++++ GIVEN DATA ++++

/-- **Sandwich criterion (right)**: `ιb β · ιa α · ιb β'` lies in `ιb(G_b)` iff `α ∈ G_b`.
[cite: LinPryadko2024, App. VIII.B "an element of G_b from the right giving the expected results" (arXiv:2306.16400 chunk p0018 L96–100)] -/
theorem exists_right_sandwich_iff (β β' : Hb) (α : Ha) :
    (∃ δ : Hb, ιb δ = ιb β * ιa α * ιb β') ↔ (α : G) ∈ Hb := by
  constructor
  · rintro ⟨δ, hδ⟩
    have key : ιa α = ιb (β⁻¹ * δ * β'⁻¹) := by
      rw [map_mul, map_mul, map_inv, map_inv, hδ]; group
    have := (h.left_eq_right_iff _ _).1 key
    rw [this]
    exact (β⁻¹ * δ * β'⁻¹).2
  · intro hα
    refine ⟨β * ⟨α, hα⟩ * β', ?_⟩
    rw [map_mul, map_mul, ← h.agree α α.2 hα]

/-! #### The bijection `G' ≃ G_a1G_b` (as for central amalgams, from `eq_iff` and `surj`) -/

/-- A chosen decomposition `g = ιa α · ιb β`. [cite: LinPryadko2024, App. VIII.B (arXiv:2306.16400 chunk p0018 L79–83)] -/
noncomputable def decomp (g : G') : Ha × Hb :=
  (Classical.choose (h.surj g), Classical.choose (Classical.choose_spec (h.surj g)))

/-- `ιa (decomp g).1 · ιb (decomp g).2 = g`. [cite: LinPryadko2024, App. VIII.B (arXiv:2306.16400 chunk p0018 L79–83)] -/
theorem decomp_spec (g : G') : ιa (h.decomp g).1 * ιb (h.decomp g).2 = g :=
  Classical.choose_spec (Classical.choose_spec (h.surj g))

/-- `G' → G_a1G_b`, `ιa α · ιb β ↦ αβ`. [cite: LinPryadko2024, App. VIII.B (arXiv:2306.16400 chunk p0018 L79–83)] -/
noncomputable def toDC (g : G') : {x // dcMk Ha Hb x = dcMk Ha Hb 1} := mulMapOne Ha Hb (h.decomp g)

/-- `toDC (ιa α · ιb β) = αβ`. [cite: LinPryadko2024, App. VIII.B (arXiv:2306.16400 chunk p0018 L79–83)] -/
theorem coe_toDC (α : Ha) (β : Hb) : (h.toDC (ιa α * ιb β) : G) = α * β := by
  rw [toDC, coe_mulMapOne]
  exact (h.eq_iff _ _ _ _).1 (h.decomp_spec (ιa α * ιb β))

++++

Your response should contain each line of the entries above that holds the string "have".

    have key : ιa α = ιb (β⁻¹ * δ * β'⁻¹) := by
    have := (h.left_eq_right_iff _ _).1 key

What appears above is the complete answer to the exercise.